I had an idea about Flamebound, my paranormal romance novella that I’d like to expand into a novel. So that’s happening along with all the other whisperings of my muse.

This Sunday I plan on working on Survivor. I may try to slip some Fireborn words in sometime, but no pressure.

Our weather over here’s been rainy, but it has started to get nicer. I’m hoping for a nice weekend for camping (next week! So close!).

How’s everyone doing this week?

Survivor: An Interview with Amber

Amber is the main character, and Survivor is the story. I’m having trouble with the first two scenes. So, I interviewed Amber. Found out some interesting things. (I do this occasionally when I’m stuck. It works wonders.)

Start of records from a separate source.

import Mathlib
import Summits.AtomisticToContinuum.HydrodynamicLimit.Theorems.ImplosionDichotomyDenseExcursionCavityMatching
import Summits.AtomisticToContinuum.HydrodynamicLimit.Theorems.ImplosionDichotomyDenseExcursionCavityCentreBound

/-!
# The canonical centre branches: uniqueness from the centre normalisation and Lipschitz continuity in `Λ` (T7(i) (γ))
# (crux `DenseExcursion`, line `sonic-cavity-renewal`, brick for stub `stub_cavityResolventCk`)

Helper file (`--supports stmt-AtomisticToContinuum-12586`, line lead a2, stub-worker E2 for `stub_cavityResolventCk`).
Two registered helpers on the centre side of theorem T7(i):

* `centre_branch_unique_of_limit` — regular solutions of `Λŵ − linW = f`, `Λŝ − linS = g` on `x ≤ −X` with the same
  CENTRE NORMALISATION `eʸŝ(y) → c₀` coincide on `x ≤ −X` (their difference is a regular homogeneous solution, hence a
  multiple `a·E_c` of the canonical homogeneous branch of `centre_branch_bound` (`centre_regular_unique`), and
  `eʸ·(difference) → 0 = a·1`). So "the" particular solution (`c₀ = 0`) and "the" homogeneous branch (`c₀ = 1`) are
  well defined, and every bound proved for the constructed ones holds for them.
* `centre_branch_lipschitz` ((γ) at the centre) — for `‖Λ‖, ‖Λ′‖ ≤ R₀` the canonical homogeneous branches `E_c(Λ)`,
  `E_c(Λ′)` (limit `1`) satisfy `‖E_c(Λ)‖_w ≤ Lc` and `‖E_c(Λ) − E_c(Λ′)‖_w ≤ Lc‖Λ − Λ′‖` in the weighted sup on `x ≤ −X`:
  the DIFFERENCE TRICK — `D = E_c(Λ) − E_c(Λ′)` solves the `Λ′`-equation with the regular source `(Λ′ − Λ)·E_c(Λ)` (weighted
  size `≤ Cc‖Λ − Λ′‖`) and centre limit `0`, so it IS the canonical particular solution of `centre_branch_bound` at `Λ′`,
  bounded by `Cc·(Cc‖Λ − Λ′‖)`.

Sources: folklore. Everything proved; no new definitions.
-/

noncomputable section

open Set Filter
open scoped Topology ContDiff

namespace Summit.AtomisticToContinuum.HydrodynamicLimit.Theorems.SonicCavityRenewal

open Summit.AtomisticToContinuum.HydrodynamicLimit.Theorems.R2OneModeTwoConditions

/-- A pair normalised by `eʸŝ(y) → c₀ ≠ 0` at the centre has `ŝ ≠ 0` at some point of every half-line `y ≤ −X`. [folklore] -/
theorem exists_ne_zero_of_centre_limit {ŝ : ℝ → ℂ} {c₀ : ℂ} {X : ℝ} (hc₀ : c₀ ≠ 0)
    (hlim : Tendsto (fun y : ℝ => (Real.exp y : ℂ) * ŝ y) atBot (𝓝 c₀)) : ∃ y ∈ Iic (-X), ŝ y ≠ 0 := by
  have hev : ∀ᶠ y in atBot, (Real.exp y : ℂ) * ŝ y ≠ 0 :=
    hlim.eventually (isOpen_ne.mem_nhds hc₀)
  obtain ⟨y, hy, hyX⟩ := (hev.and (Iic_mem_atBot (-X))).exists
  exact ⟨y, hyX, fun h => hy (by rw [h, mul_zero])⟩

/-- **Registered helper `centre_branch_unique_of_limit`: REGULAR SOLUTIONS ON `x ≤ −X` WITH THE SAME SOURCE AND THE SAME
CENTRE NORMALISATION COINCIDE.** See the module docstring. [folklore] -/
theorem centre_branch_unique_of_limit : ∀ (r : ℝ) (W S : ℝ → ℝ), IsMonatomicProfile r W S → CavityTube r W S → ∀ (Λ : ℂ) (X : ℝ), 0 < X → ∀ (f g ŵ₁ ŝ₁ ŵ₂ ŝ₂ : ℝ → ℂ) (c₀ : ℂ), IsRegularPair ŵ₁ ŝ₁ → IsRegularPair ŵ₂ ŝ₂ → (∀ x ∈ Set.Iic (-X), Λ * ŵ₁ x - linW r W S ŵ₁ ŝ₁ x = f x ∧ Λ * ŝ₁ x - linS r W S ŵ₁ ŝ₁ x = g x) → (∀ x ∈ Set.Iic (-X), Λ * ŵ₂ x - linW r W S ŵ₂ ŝ₂ x = f x ∧ Λ * ŝ₂ x - linS r W S ŵ₂ ŝ₂ x = g x) → Tendsto (fun y : ℝ => (Real.exp y : ℂ) * ŝ₁ y) atBot (𝓝 c₀) → Tendsto (fun y : ℝ => (Real.exp y : ℂ) * ŝ₂ y) atBot (𝓝 c₀) → ∀ x ∈ Set.Iic (-X), ŵ₁ x = ŵ₂ x ∧ ŝ₁ x = ŝ₂ x := by
  intro r W S hP hT Λ X hX f g ŵ₁ ŝ₁ ŵ₂ ŝ₂ c₀ h₁ h₂ hsol₁ hsol₂ hlim₁ hlim₂
  -- the canonical homogeneous branch at `Λ`, normalised by the centre limit `1`
  obtain ⟨Cc, -, hbr⟩ := centre_branch_bound r W S hP hT X ‖Λ‖ hX
  obtain ⟨wc, sc, hregc, hsolc, hlimc, -⟩ := hbr Λ le_rfl (fun _ => 0) (fun _ => 0) isRegularPair_zero 0
    (fun y _ => by simp) 1
  have hsolc' : ∀ x ∈ Iic (-X), Λ * wc x = linW r W S wc sc x ∧ Λ * sc x = linS r W S wc sc x := fun x hx =>
    ⟨sub_eq_zero.1 (hsolc x hx).1, sub_eq_zero.1 (hsolc x hx).2⟩
  have hnec : ∃ x ∈ Iic (-X), wc x ≠ 0 ∨ sc x ≠ 0 := by
    obtain ⟨y, hy, hne⟩ := exists_ne_zero_of_centre_limit (X := X) one_ne_zero hlimc
    exact ⟨y, hy, Or.inr hne⟩
  -- the difference is a regular homogeneous solution with centre limit `0`
  have d₁ : Differentiable ℝ ŵ₁ := h₁.1.differentiable (by simp)
  have d₁' : Differentiable ℝ ŝ₁ := h₁.2.1.differentiable (by simp)
  have d₂ : Differentiable ℝ ŵ₂ := h₂.1.differentiable (by simp)
  have d₂' : Differentiable ℝ ŝ₂ := h₂.2.1.differentiable (by simp)
  have hregD : IsRegularPair (fun x => ŵ₁ x - ŵ₂ x) (fun x => ŝ₁ x - ŝ₂ x) := isRegularPair_sub h₂ h₁
  have hsolD : ∀ x ∈ Iic (-X), Λ * (ŵ₁ x - ŵ₂ x) = linW r W S (fun y => ŵ₁ y - ŵ₂ y) (fun y => ŝ₁ y - ŝ₂ y) x ∧
      Λ * (ŝ₁ x - ŝ₂ x) = linS r W S (fun y => ŵ₁ y - ŵ₂ y) (fun y => ŝ₁ y - ŝ₂ y) x := by
    intro x hx
    obtain ⟨a1, a2⟩ := hsol₁ x hx
    obtain ⟨b1, b2⟩ := hsol₂ x hx
    rw [linW_sub d₂ d₂' d₁ d₁', linS_sub d₂ d₂' d₁ d₁']
    exact ⟨by linear_combination a1 - b1, by linear_combination a2 - b2⟩
  obtain ⟨a, ha⟩ := centre_regular_unique r W S hP hT Λ X hX.le _ _ wc sc hregD hregc hsolD hsolc' hnec
  -- the centre limits force `a = 0`
  have hlimD : Tendsto (fun y : ℝ => (Real.exp y : ℂ) * (ŝ₁ y - ŝ₂ y)) atBot (𝓝 0) := by
    have := hlim₁.sub hlim₂
    rw [sub_self] at this
    exact this.congr fun y => by ring
  have hlimA : Tendsto (fun y : ℝ => (Real.exp y : ℂ) * (ŝ₁ y - ŝ₂ y)) atBot (𝓝 (a * 1)) := by
    refine (hlimc.const_mul a).congr' ?_
    filter_upwards [Iic_mem_atBot (-X)] with y hy
    rw [(ha y hy).2]; ring
  have ha0 : a = 0 := by have := tendsto_nhds_unique hlimA hlimD; simpa using this
  intro x hx
  obtain ⟨e1, e2⟩ := ha x hx
  rw [ha0, zero_mul] at e1 e2
  exact ⟨sub_eq_zero.1 e1, sub_eq_zero.1 e2⟩

/-- **Registered helper `centre_branch_lipschitz` (T7(i) (γ) at the centre): THE CANONICAL HOMOGENEOUS CENTRE BRANCH IS
BOUNDED AND LIPSCHITZ IN `Λ`, in the weighted sup on `x ≤ −X`, uniformly on `‖Λ‖ ≤ R₀`.** See the module docstring.
[folklore] -/
theorem centre_branch_lipschitz : ∀ (r : ℝ) (W S : ℝ → ℝ), IsMonatomicProfile r W S → CavityTube r W S → ∀ (X R₀ : ℝ), 0 < X → ∃ Lc : ℝ, 0 < Lc ∧ ∀ (Λ Λ' : ℂ), ‖Λ‖ ≤ R₀ → ‖Λ'‖ ≤ R₀ → ∀ (ŵ ŝ ŵ' ŝ' : ℝ → ℂ), IsRegularPair ŵ ŝ → IsRegularPair ŵ' ŝ' → (∀ x ∈ Set.Iic (-X), Λ * ŵ x = linW r W S ŵ ŝ x ∧ Λ * ŝ x = linS r W S ŵ ŝ x) → (∀ x ∈ Set.Iic (-X), Λ' * ŵ' x = linW r W S ŵ' ŝ' x ∧ Λ' * ŝ' x = linS r W S ŵ' ŝ' x) → Tendsto (fun y : ℝ => (Real.exp y : ℂ) * ŝ y) atBot (𝓝 1) → Tendsto (fun y : ℝ => (Real.exp y : ℂ) * ŝ' y) atBot (𝓝 1) → ∀ y : ℝ, y ≤ -X → ‖ŵ y‖ + Real.exp y * ‖ŝ y‖ ≤ Lc ∧ ‖ŵ y - ŵ' y‖ + Real.exp y * ‖ŝ y - ŝ' y‖ ≤ Lc * ‖Λ - Λ'‖ := by
  intro r W S hP hT X R₀ hX
  obtain ⟨Cc, hCc, hbr⟩ := centre_branch_bound r W S hP hT X R₀ hX
  refine ⟨Cc + Cc * Cc, by positivity, fun Λ Λ' hΛ hΛ' ŵ ŝ ŵ' ŝ' h h' hsol hsol' hlim hlim' => ?_⟩
  have hsub : ∀ {Λ₀ : ℂ} {w s : ℝ → ℂ}, (∀ x ∈ Iic (-X), Λ₀ * w x = linW r W S w s x ∧ Λ₀ * s x = linS r W S w s x) →
      ∀ x ∈ Iic (-X), Λ₀ * w x - linW r W S w s x = (fun _ => (0 : ℂ)) x ∧ Λ₀ * s x - linS r W S w s x = (fun _ => (0 : ℂ)) x :=
    fun hs x hx => ⟨sub_eq_zero.2 (hs x hx).1, sub_eq_zero.2 (hs x hx).2⟩
  -- the branch at `Λ` is the constructed one, hence bounded by `Cc`
  obtain ⟨wB, sB, hregB, hsolB, hlimB, hbdB⟩ := hbr Λ hΛ (fun _ => 0) (fun _ => 0) isRegularPair_zero 0
    (fun y _ => by simp) 1
  have heqB := centre_branch_unique_of_limit r W S hP hT Λ X hX _ _ ŵ ŝ wB sB 1 h hregB (hsub hsol) hsolB hlim hlimB
  have hbd : ∀ y, y ≤ -X → ‖ŵ y‖ + Real.exp y * ‖ŝ y‖ ≤ Cc := by
    intro y hy
    obtain ⟨e1, e2⟩ := heqB y hy
    have := hbdB y hy
    rw [e1, e2]; simpa using this
  -- the difference solves the `Λ'`-equation with source `(Λ' − Λ)·(ŵ, ŝ)` and centre limit `0`
  have d : Differentiable ℝ ŵ := h.1.differentiable (by simp)
  have d' : Differentiable ℝ ŝ := h.2.1.differentiable (by simp)
  have e : Differentiable ℝ ŵ' := h'.1.differentiable (by simp)
  have e' : Differentiable ℝ ŝ' := h'.2.1.differentiable (by simp)
  have hregD : IsRegularPair (fun x => ŵ x - ŵ' x) (fun x => ŝ x - ŝ' x) := isRegularPair_sub h' h
  have hregF : IsRegularPair (fun x => (Λ' - Λ) * ŵ x) (fun x => (Λ' - Λ) * ŝ x) := isRegularPair_const_mul _ h
  have hsolD : ∀ x ∈ Iic (-X), Λ' * (ŵ x - ŵ' x) - linW r W S (fun y => ŵ y - ŵ' y) (fun y => ŝ y - ŝ' y) x = (Λ' - Λ) * ŵ x ∧
      Λ' * (ŝ x - ŝ' x) - linS r W S (fun y => ŵ y - ŵ' y) (fun y => ŝ y - ŝ' y) x = (Λ' - Λ) * ŝ x := by
    intro x hx
    obtain ⟨a1, a2⟩ := hsol x hx
    obtain ⟨b1, b2⟩ := hsol' x hx
    rw [linW_sub e e' d d', linS_sub e e' d d']
    exact ⟨by linear_combination a1 - b1, by linear_combination a2 - b2⟩
  have hN : ∀ y, y ≤ -X → ‖(Λ' - Λ) * ŵ y‖ + Real.exp y * ‖(Λ' - Λ) * ŝ y‖ ≤ ‖Λ - Λ'‖ * Cc := by
    intro y hy
    rw [norm_mul, norm_mul, ← norm_neg (Λ' - Λ), neg_sub]
    have := hbd y hy
    have h0 : 0 ≤ ‖Λ - Λ'‖ := norm_nonneg _
    nlinarith [this, h0]
  obtain ⟨wP, sP, hregP, hsolP, hlimP, hbdP⟩ := hbr Λ' hΛ' _ _ hregF (‖Λ - Λ'‖ * Cc) hN 0
  have hlimD : Tendsto (fun y : ℝ => (Real.exp y : ℂ) * (ŝ y - ŝ' y)) atBot (𝓝 0) := by
    have := hlim.sub hlim'
    rw [sub_self] at this
    exact this.congr fun y => by ring
  have heqP := centre_branch_unique_of_limit r W S hP hT Λ' X hX _ _ _ _ wP sP 0 hregD hregP hsolD hsolP hlimD hlimP
  refine fun y hy => ⟨(hbd y hy).trans (by nlinarith), ?_⟩
  obtain ⟨e1, e2⟩ := heqP y hy
  have := hbdP y hy
  rw [norm_zero, zero_add] at this
  rw [e1, e2]
  calc ‖wP y‖ + Real.exp y * ‖sP y‖ ≤ Cc * (‖Λ - Λ'‖ * Cc) := this
    _ ≤ (Cc + Cc * Cc) * ‖Λ - Λ'‖ := by nlinarith [norm_nonneg (Λ - Λ')]

end Summit.AtomisticToContinuum.HydrodynamicLimit.Theorems.SonicCavityRenewal

end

So here’s the interview, as it came from my fingertips. You might get a kick out of it.

NOTE: A is Amber, blank is me.

Why are you being so difficult?

A: I’m not being difficult. You’re being difficult.

How so?

A: You won’t write. You’re confused. You can’t be confused with this.

Okay, why do you think that?

A: How long have you worked on this book? 11 years? You should know it. Really know it. And me.

I really don’t know you. Not as you are now. Time has passed between then and now.

A: I’m the same girl you sat down with back in 2004. I haven’t changed.

But your beginning feels wrong. Why?

A: Distance? You’re more sensitive now? Less sensitive? I dunno. You’re different.

I’ve grown as a writer, for sure.

A: Have you grown out of this book?

HELL NO.

A: Okay, then. Let’s work together to solve this.

Okay, let’s do that.

A: I still think my beginning is powerful. All you got to do is fix it so [redacted for spoilers]. Maybe cut away from me screaming incoherently and to me in the hospital, looking at my face in the mirror and horrified at the bandages.

I could see you horrified, yeah.

A: I won’t look like her anymore.

No, you won’t.

A: And I will be…freaked out, I think. I mean, I was manic in scene 1, I was in an almost fatal car crash in scene 2, so I’m a little bit whacked out. Play with that. Bring in the Guardian.

Isn’t it too soon?

A: No, because I need stuff to pile up. It needs to build until I crack.

So I’m torturing you.

A: Bingo. And we know how much you love that.

I do, yeah. But why can’t we keep it the same?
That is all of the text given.